Zweck des Anrufs: Ich solle doch die Website www.cb-.... aufrufen.

Da die Website von bing.com und google.de nicht gefunden wird, habe ich die Website nicht aufgerufen. Ähnlich geschriebene Webseiten (mit vermutlich seriösem Inhalt) gibt es zuhauf (zuungunsten des Anrufers nehme ich mal an, dass zwischen den Webseiten keine Verwandtschaft besteht).

Ich schreibe das, damit cb-... mal Suchmaschinen-bekannt wird.

Modedit: und wir sind keine kostenlose Werbeplattform


----------



## klausp (11 Juni 2014)

a_harald schrieb:


> Ich schreibe das, damit cb-... mal Suchmaschinen-bekannt wird.



Aus welchem Grund willst Du diese Seite bekannt machen?


----------



## a_harald (13 Juni 2014)

klausp schrieb:


> Aus welchem Grund willst Du diese Seite bekannt machen?

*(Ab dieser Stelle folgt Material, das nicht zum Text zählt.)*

-- earlier BathStaysNegligible (stmt-AtomisticToContinuum-11942, replaced 2026-08-15T19:03:39Z -> stmt-AtomisticToContinuum-13863): retired by None — let TT := Literature.MathematicalPhysics.KineticTheory.T3; let VV := Literature.MathematicalPhysics.KineticTheory.V3; let CFG : ℕ → Type := fun n => Literature.Analysis.FluidPDE.Config n (Fin 3) TT; let G : Literature.Analysis.FluidPDE.Geometry (Fin 3) 
/-- item stmt-AtomisticToContinuum-13863 · support · rank 9 · open · by planner
sources: Spohn1991, DegondLucquinDesreux1996, KusuokaLiang2010
[support] the solvent stays thermodynamically negligible under the DYNAMICS (typed form of the
cheapest falsifier (β); a necessary condition of EinsteinBathEuler inside the Euler horizon by
energy conservation, filed for all times and the whole window): for all (a,b) in the window, σ ∈
(0,1), continuous profiles, flows Φ_N, Ψ_N, every real t and δ > 0, the joint-law probability that
the bath kinetic energy per sphere (N+1)⁻¹ Σ_j m_N‖w_j(t)‖²/2 exceeds δ tends to 0 as N → ∞ (at t =
0 it is O(K_N/N) = O(N^(−a)) by Markov; for t ≠ 0 it is the statement that lights thermalise to the
local sphere temperature and are not heated by ping-pong / compression beyond O(K_N θ)).
[difficulty: L] [cone repair rev 1: the mixture parameters are spelled `Fin.append (fun _ => 1) (fun
_ => μ)` / `Fin.append (fun _ => ε) (fun _ => 0)` — definitionally the library's `twoSpecies n k 1
μ` / `twoSpecies n k ε 0` — so that the route file imports only the fact-free
`Literature.Analysis.FluidPDE.PolydisperseHardSphereFlow` and not `PolydisperseHardSphereAlexander`
with its undischarged AMP 2022 Thm 3.1; meaning unchanged.] -/
@[route_item "route-AtomisticToContinuum-EinsteinBathSolvent"]
def BathStaysNegligible : Prop :=
  let TT := Literature.MathematicalPhysics.KineticTheory.T3; let VV := Literature.MathematicalPhysics.KineticTheory.V3; let CFG : ℕ → Type := fun n => Literature.Analysis.FluidPDE.Config n (Fin 3) TT; let G : Literature.Analysis.FluidPDE.Geometry (Fin 3) TT := Literature.Analysis.FluidPDE.Torus.geometry (Fin 3); let D : TT → TT → ℝ := fun x y => ‖G.sepVec x y‖; let MF : (n k : ℕ) → ℝ → ℝ → Type := fun n k e μ => Literature.Analysis.FluidPDE.PolydisperseHardSphereFlow G (Fin.append (fun _ : Fin n => (1 : ℝ)) (fun _ : Fin k => μ)) (Fin.append (fun _ : Fin n => e) (fun _ : Fin k => (0 : ℝ))); ∀ (a b : ℝ), 0 < a → a < 1 / 3 → 0 < b → b < 2 / 3 - 2 * a → ∀ σ : ℝ, 0 < σ → σ < 1 → let ε : ℕ → ℝ := fun N => Literature.MathematicalPhysics.KineticTheory.hsDiameter σ N; ∀ (a₀ θ₀ : TT → ℝ) (u₀ : TT → VV), Continuous a₀ → Continuous θ₀ → Continuous u₀ → (∀ x, 0 < a₀ x) → (∀ x, 0 < θ₀ x) → ∀ Φ : (N : ℕ) → Literature.Analysis.FluidPDE.HardSphereFlow G (ε N) (N + 1), let K : ℕ → ℕ := fun N => ⌊((N : ℝ) + 1) ^ (1 - a)⌋₊; let m : ℕ → ℝ := fun N => ((N : ℝ) + 1) ^ (-b); let Tz : (ℕ → ENNReal) → Prop := fun f => Filter.Tendsto f Filter.atTop (nhds 0); let LG : (N : ℕ) → MeasureTheory.Measure (CFG (N + 1)) := fun N => Literature.MathematicalPhysics.KineticTheory.localGibbsLaw σ a₀ u₀ θ₀ N (Φ N); let P : (N : ℕ) → MeasureTheory.Measure (CFG (N + 1 + K N)) := fun N => MeasureTheory.Measure.map (fun x : CFG (N + 1) × CFG (K N) => (Fin.append x.1 x.2 : CFG (N + 1 + K N))) (((LG N).prod MeasureTheory.volume).withDensity (fun x => ENNReal.ofReal (∏ j, (1 - Real.pi * σ ^ 3 / 6)⁻¹ * (if ∀ i, ε N / 2 < D (x.2 j).1 (x.1 i).1 then (1 : ℝ) else 0) * Literature.Analysis.FluidPDE.localMaxwellian 1 (θ₀ (x.2 j).1 / m N) (u₀ (x.2 j).1) (x.2 j).2))); ∀ Ψ : (N : ℕ) → MF (N + 1) (K N) (ε N) (m N), ∀ (t δ : ℝ), 0 < δ → Tz (fun N => P N {z | δ < ((N : ℝ) + 1)⁻¹ * ∑ j : Fin (K N), m N / 2 * ‖(((Ψ N).flow t z) (Fin.natAdd (N + 1) j)).2‖ ^ 2})
import Summits.Ventures.PercRepro.S1CoreCapSevenThreeDis

/-!
# PercRepro — `Q*(7) = 19`: THREE BIG LINES NOT IN A PLANE, AND THE INSTANCE (p1, gen 26)

The last case, (A1): two of three big lines meet, `|B ∩ A| = 1`, and the third, `C`, lies in no plane with them
(else `plane_of_three_big` makes the triangle of S1CoreCapSevenThree). The plane on `[B, A]` has `c ≥ 7` points,
`C` meets it in `≤ 1` point and costs `≥ |C| − 2 ≥ 2` after it, so `c + f₀ + |C| + fat (C ∖ P₀) ≤ 12` and the lines
outside `P₁ = C ∪ P₀` (`≤ 1` point on the plane, `≤ 1` on `C`) have free budget `≤ 1`. If there is none, cap
`≤ |A| + |B| + #chords + f₀ (c − 1)/2 + 5 ≤ 16`; otherwise the budget is exactly one, which forces `c = 7`, `f₀ = 0`,
`|C| = 4` and no new fat point, and by `sdiff_eq_of_free_le_one` every outside line has the same single new point
and one point on `C`: at most `|C| = 4` of them, each of cap `1`, so cap `≤ 8 + 4 + 4 = 16`
(`sum_cap_le_nineteen_of_three_big_meet`). With (A0) (S1CoreCapSevenThreeDis) this is `threeBigNonplanarBound_holds`,
and **`fourCapSpec_seven : FourCapSpec capPaper 7 19`** — the searches' `Q*(7) = 19` is a theorem, every instance
`Q*(1..7) = 1, 4, 5, 8, 11, 16, 19` of the 4-circuit-cap spec is in the kernel. `proofs/P1-S4-CAPBRIDGE.md` §18.
Axioms: standard.
-/

namespace PercRepro

namespace S1

namespace FourCap

namespace Seven

variable {β : Type} [DecidableEq β]


section ThreeMeet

Ich will die Seite "negativ-bekannt" machen. Mich interessiert einfach, ob andere Leute auch Anrufe bekommen, in denen sie aufgefordert werden, diese Seite aufzurufen.
Und wie sollen andere Leute wissen, dass sie nicht die einzigsten sind, die zum Anschauen der Seite per Telefon aufgefordert werden, wenn Sie bei einer Google-Suche nach der Seite nichts finden?
Ich hätte auch lieber den Namen oder die Rufnummer des Anrufers gepostet. Aber der Name war irgendwie genuschelt, wurde auf Nachfrage nicht genannt, und die Nummer hat der Anrufer nicht mitgeschickt...
Auf eine Fangschaltung (besonders auf die Kosten einer Fangschaltung) habe ich keine Lust. Besonders wo ich gar nicht weiß, ob ich nochmal angerufen werde.


----------



## alex.f. (17 Juli 2014)

Hallo, ja wir haben die tage auch mehrere anrufe von einem markus nebel erhalten. Er war sehr unfreundlich als ich gesagt habe, das wir kein interesse haben. Was soll das??? Ich habe gesagt er darf die rufnummer nicht unterdrücken...da meinte er ich sei arrogant. Also so geht man nicht mit kunden um, ausser man hat was böses im schilde.


----------



## mazedguy (29 September 2014)

Werde ständig von einem Herrn Holinski von cb-consult.co.uk zum Aktienkauf aufgefordert.
Jemand mit ähnlichen Erfahrungen?
Was steckt dahinter? Abzocke? Aktienpush?
Bin verwirrt über die Hartnäckigkeit!!


----------



## Hippo (29 September 2014)

knicken, lochen, abheften ...


----------



## BenTigger (30 September 2014)

Das nennt man SPAM Mails....


----------



## Mazedguy (7 Oktober 2014)

BenTigger schrieb:


> Das nennt man SPAM Mails....


wenn's bloß Spam-Mail wäre...

werde aber jeden Tag von eine 0044 Vorwahlnummer angerufen und  hartnäckig belabert eine Aktie eines "Profit-Beschleuniger-Start ups" zu kaufen.
Momentan steigt diese Aktie auch ständig- ist schon fast unheimlich.
Da ist doch was faul, oder??


----------



## Heiko (7 Oktober 2014)

Nummer in der Telefonanlage sperren und schon hat man Ruhe. Geht leider nicht anders.


----------



## Hippo (7 Oktober 2014)

Mazedguy schrieb:


> Da ist doch was faul, oder??


Wie kommste denn DA drauf 

>>> http://www.finanzen100.de/finanznac...tock-betrueger-an-ihr-geld_H1329405954_61459/


----------



## mazedguy (7 Oktober 2014)

Hippo schrieb:


> Wie kommste denn DA drauf
> 
> >>> http://www.finanzen100.de/finanznac...tock-betrueger-an-ihr-geld_H1329405954_61459/



THX,

das paßt!!


----------



## mazedguy (7 Oktober 2015)

So, ein ganzes Jahr ist vergangen und ich werde immer noch zum Aktien-Kauf aufgefordert.

Komischerweise ist die beworbene Aktie nun sogar auf 7,40€ gestiegen, hat sich also mehr als verdreifacht- versteh ich echt nicht!?
Ist wohl eine längerfristig angelegte Abzocke, oder?

Niemand anderes hier der auch von diesen co.uk consulting Leuten angerufen wurde?


----------